Bounds and Constructions for 1-Round (0,δ)-Secure Message Transmission against Generalized Adversary

In the Secure Message Transmission (SMT) problem, a sender $\cal S$ is connected to a receiver $\cal R$ through n node-disjoint paths in the network, a subset of which are controlled by an adversary with unlimited computational power. $\cal{S}$ wants to send a message m to $\cal{R}$ in a private and reliable way. Constructing secure and efficient SMT protocols against a threshold adversary who can corrupt at most t out of n wires, has been extensively researched. However less is known about SMT problem for a generalized adversary who can corrupt one out of a set of possible subsets. In this paper we focus on 1-round (0,δ)-SMT protocols where privacy is perfect and the chance of protocol failure (receiver outputting NULL ) is bounded by δ. These protocols are especially attractive because of their possible practical applications.

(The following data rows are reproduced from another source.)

/-- For `t ≥ 2`: `|Φ_c(t)| ≤ 128 e^{−2πt}`. [cite: LagariasRains2003, §7.3 Question 1] -/
theorem norm_PhiC_le {t : ℝ} (ht : 2 ≤ t) : ‖PhiC t‖ ≤ 128 * Real.exp (-(2 * Real.pi) * t) := by
  have ht0 : 0 < t := by linarith
  have hT : 0 < t ^ 2 := by positivity
  set r := Real.exp (-Real.pi * t ^ 2) with hr
  have hr0 : 0 < r := Real.exp_pos _
  have hr1 : r ≤ 1 / 13 := by
    have h12 : (13 : ℝ) ≤ Real.exp 12 := by linarith [Real.add_one_le_exp (12 : ℝ)]
    have : r ≤ Real.exp (-12) := Real.exp_le_exp.mpr (by nlinarith [Real.pi_gt_three])
    rw [Real.exp_neg] at this
    exact this.trans (by rw [inv_eq_one_div]; exact one_div_le_one_div_of_le (by norm_num) h12)
  have hθ1 : theta (t ^ 2) - 1 ≤ 4 * r := by
    have := theta_sub_one_le hT
    rw [← hr] at this
    refine this.trans ?_
    rw [div_le_iff₀ (by linarith)]
    nlinarith
  have hθge : 1 ≤ theta (t ^ 2) := one_le_theta hT
  have hF1 : ‖(theta (t ^ 2) : ℂ) ^ wPt - 1‖ ≤ 64 * r := by
    rw [thetaSq_cpow_wPt_sub_one t, norm_real, Real.norm_eq_abs,
      abs_of_nonpos (by
        have := inv_le_one_of_one_le₀ (one_le_pow₀ (M₀ := ℝ) hθge (n := 16)); linarith)]
    have := one_sub_inv_pow_sixteen_le hθge
    linarith
  have hF2 : ‖(t : ℂ) ^ (sCorner - 1) + (t : ℂ) ^ (wPt - sCorner - 1)‖ ≤ 2 := by
    refine (norm_add_le _ _).trans ?_
    have ht1 : (1 : ℝ) ≤ t := by linarith
    have h1 : ‖(t : ℂ) ^ (sCorner - 1)‖ ≤ 1 := by
      rw [norm_cpow_eq_rpow_re_of_pos ht0]
      exact Real.rpow_le_one_of_one_le_of_nonpos ht1 (by norm_num [sCorner])
    have h2 : ‖(t : ℂ) ^ (wPt - sCorner - 1)‖ ≤ 1 := by
      rw [norm_cpow_eq_rpow_re_of_pos ht0]
      exact Real.rpow_le_one_of_one_le_of_nonpos ht1 (by norm_num [sCorner, wPt])
    linarith
  have hexp : r ≤ Real.exp (-(2 * Real.pi) * t) := by
    refine Real.exp_le_exp.mpr ?_
    have h2t : 2 * t ≤ t ^ 2 := by nlinarith
    have := mul_le_mul_of_nonneg_left h2t Real.pi_pos.le
    linarith
  calc ‖PhiC t‖ = ‖(theta (t ^ 2) : ℂ) ^ wPt - 1‖ *
        ‖(t : ℂ) ^ (sCorner - 1) + (t : ℂ) ^ (wPt - sCorner - 1)‖ := norm_mul _ _
    _ ≤ 64 * r * 2 := mul_le_mul hF1 hF2 (norm_nonneg _) (by positivity)
    _ ≤ 128 * Real.exp (-(2 * Real.pi) * t) := by nlinarith

/-- `∫_2^∞ Re Φ_c < 1/1000`. [cite: LagariasRains2003, §7.3 Question 1] -/
theorem integral_tail_PhiC_lt :
    ∫ t in Ioi (2 : ℝ), (PhiC t).re < 1 / 1000 := by
  have hws : wPt.re < sCorner.re := by norm_num [wPt, sCorner]
  have hs : sCorner.re < 0 := by norm_num [sCorner]
  have h3 : IntegrableOn PhiC (Ioi 1) := integrableOn_thetaPowSubOne_mul hws hs
  have hint : IntegrableOn (fun t => (PhiC t).re) (Ioi 2) :=
    (h3.mono_set (Ioi_subset_Ioi (by norm_num))).re
  have hg : IntegrableOn (fun t : ℝ => 128 * Real.exp (-(2 * Real.pi) * t)) (Ioi 2) :=
    (exp_neg_integrableOn_Ioi 2 (by positivity)).const_mul 128
  have hle : ∫ t in Ioi (2 : ℝ), (PhiC t).re ≤
      ∫ t in Ioi (2 : ℝ), 128 * Real.exp (-(2 * Real.pi) * t) :=
    setIntegral_mono_on hint hg measurableSet_Ioi fun t ht =>
      (re_le_norm _).trans (norm_PhiC_le (le_of_lt ht))
  have hval : ∫ t in Ioi (2 : ℝ), 128 * Real.exp (-(2 * Real.pi) * t) =
      128 * (Real.exp (-(2 * Real.pi) * 2) / (2 * Real.pi)) := by
    rw [integral_const_mul, integral_exp_mul_Ioi (by linarith [Real.pi_pos]) 2]
    congr 1
    field_simp
  have hexp : Real.exp (-(2 * Real.pi) * 2) ≤ 1 / 150000 := by
    have h1 : Real.exp (-(2 * Real.pi) * 2) ≤ Real.exp (-12) :=
      Real.exp_le_exp.mpr (by linarith [Real.pi_gt_three])
    have h2 : (150000 : ℝ) ≤ Real.exp 12 := by
      have h := pow_le_pow_left₀ (by norm_num) (le_of_lt Real.exp_one_gt_d9) 12
      rw [Real.exp_one_pow] at h
      exact le_trans (by norm_num) h
    rw [Real.exp_neg] at h1
    exact h1.trans (by rw [inv_eq_one_div]; exact one_div_le_one_div_of_le (by norm_num) h2)
  have hpi : 1 / (2 * Real.pi) ≤ 1 / 6 :=
    one_div_le_one_div_of_le (by norm_num) (by linarith [Real.pi_gt_three])
  calc ∫ t in Ioi (2 : ℝ), (PhiC t).re ≤ 128 * (Real.exp (-(2 * Real.pi) * 2) / (2 * Real.pi)) := by
        rw [← hval]; exact hle
    _ = 128 * (Real.exp (-(2 * Real.pi) * 2) * (1 / (2 * Real.pi))) := by ring
    _ ≤ 128 * ((1 / 150000) * (1 / 6)) := by
        gcongr
    _ < 1 / 1000 := by norm_num

/-! ## Soundness of the corner-point kernel certificate -/

/-- `0 < PREC` in `ℕ` and in `ℝ`. [folklore] -/
private theorem PREC_pos_pair : 0 < PREC ∧ (0 : ℝ) < (PREC : ℝ) := by
  refine ⟨by unfold PREC; positivity, ?_⟩
  exact_mod_cast (show 0 < PREC by unfold PREC; positivity)

/-- Integer division rounds down: `↑(x / y) ≤ ↑x · (↑y)⁻¹` for `y > 0`. [folklore] -/
private theorem cast_ediv_le_mul_inv (x : ℤ) {y : ℤ} (hy : 0 < y) :
    ((x / y : ℤ) : ℝ) ≤ (x : ℝ) * (y : ℝ)⁻¹ := by
  rw [← div_eq_mul_inv, le_div_iff₀ (by exact_mod_cast hy)]
  exact_mod_cast Int.ediv_mul_le x hy.ne'

/-- `0 ≤ ↑(max x 0) ≤ y` from `↑x ≤ y` and `0 ≤ y`. [folklore] -/
private theorem cast_max_zero_mem {x : ℤ} {y : ℝ} (h : (x : ℝ) ≤ y) (hy : 0 ≤ y) :
    0 ≤ max x 0 ∧ ((max x 0 : ℤ) : ℝ) ≤ y := by
  refine ⟨le_max_right _ _, ?_⟩
  rw [Int.cast_max, Int.cast_zero]; exact max_le h hy

/-- `logRatio n ∋ log n − log 64`. [folklore] -/
private theorem logRatio_mem {n : ℕ} {L : MI} (h : logRatio n = some L) :
    MI.mem PREC (Real.log (n : ℝ) - Real.log ((64 : ℕ) : ℝ)) L := by
  unfold logRatio at h
  split at h
  · rename_i A B hA hB
    simp only [Option.some.injEq] at h
    subst h
    exact MI.mem_sub (MI.mem_logNat PREC_pos_pair.1 hA) (MI.mem_logNat PREC_pos_pair.1 hB)
  · simp at h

We first show an equivalence between secret sharing with cheating and canonical 1-round (0, δ)-SMT against a generalized adversary. This generalizes a similar result known for threshold adversaries. We use this equivalence to obtain a lower bound on the communication complexity of canonical 1-round (0, δ)-SMT against a generalized adversary. We also derive a lower bound on the communication complexity of a general 1-round (0, 0)-SMT against a generalized adversary. We finally give a construction using a linear secret sharing scheme and a special type of hash function. The protocol has almost optimal communication complexity and achieves this efficiency for a single message (does not require block of message to be sent).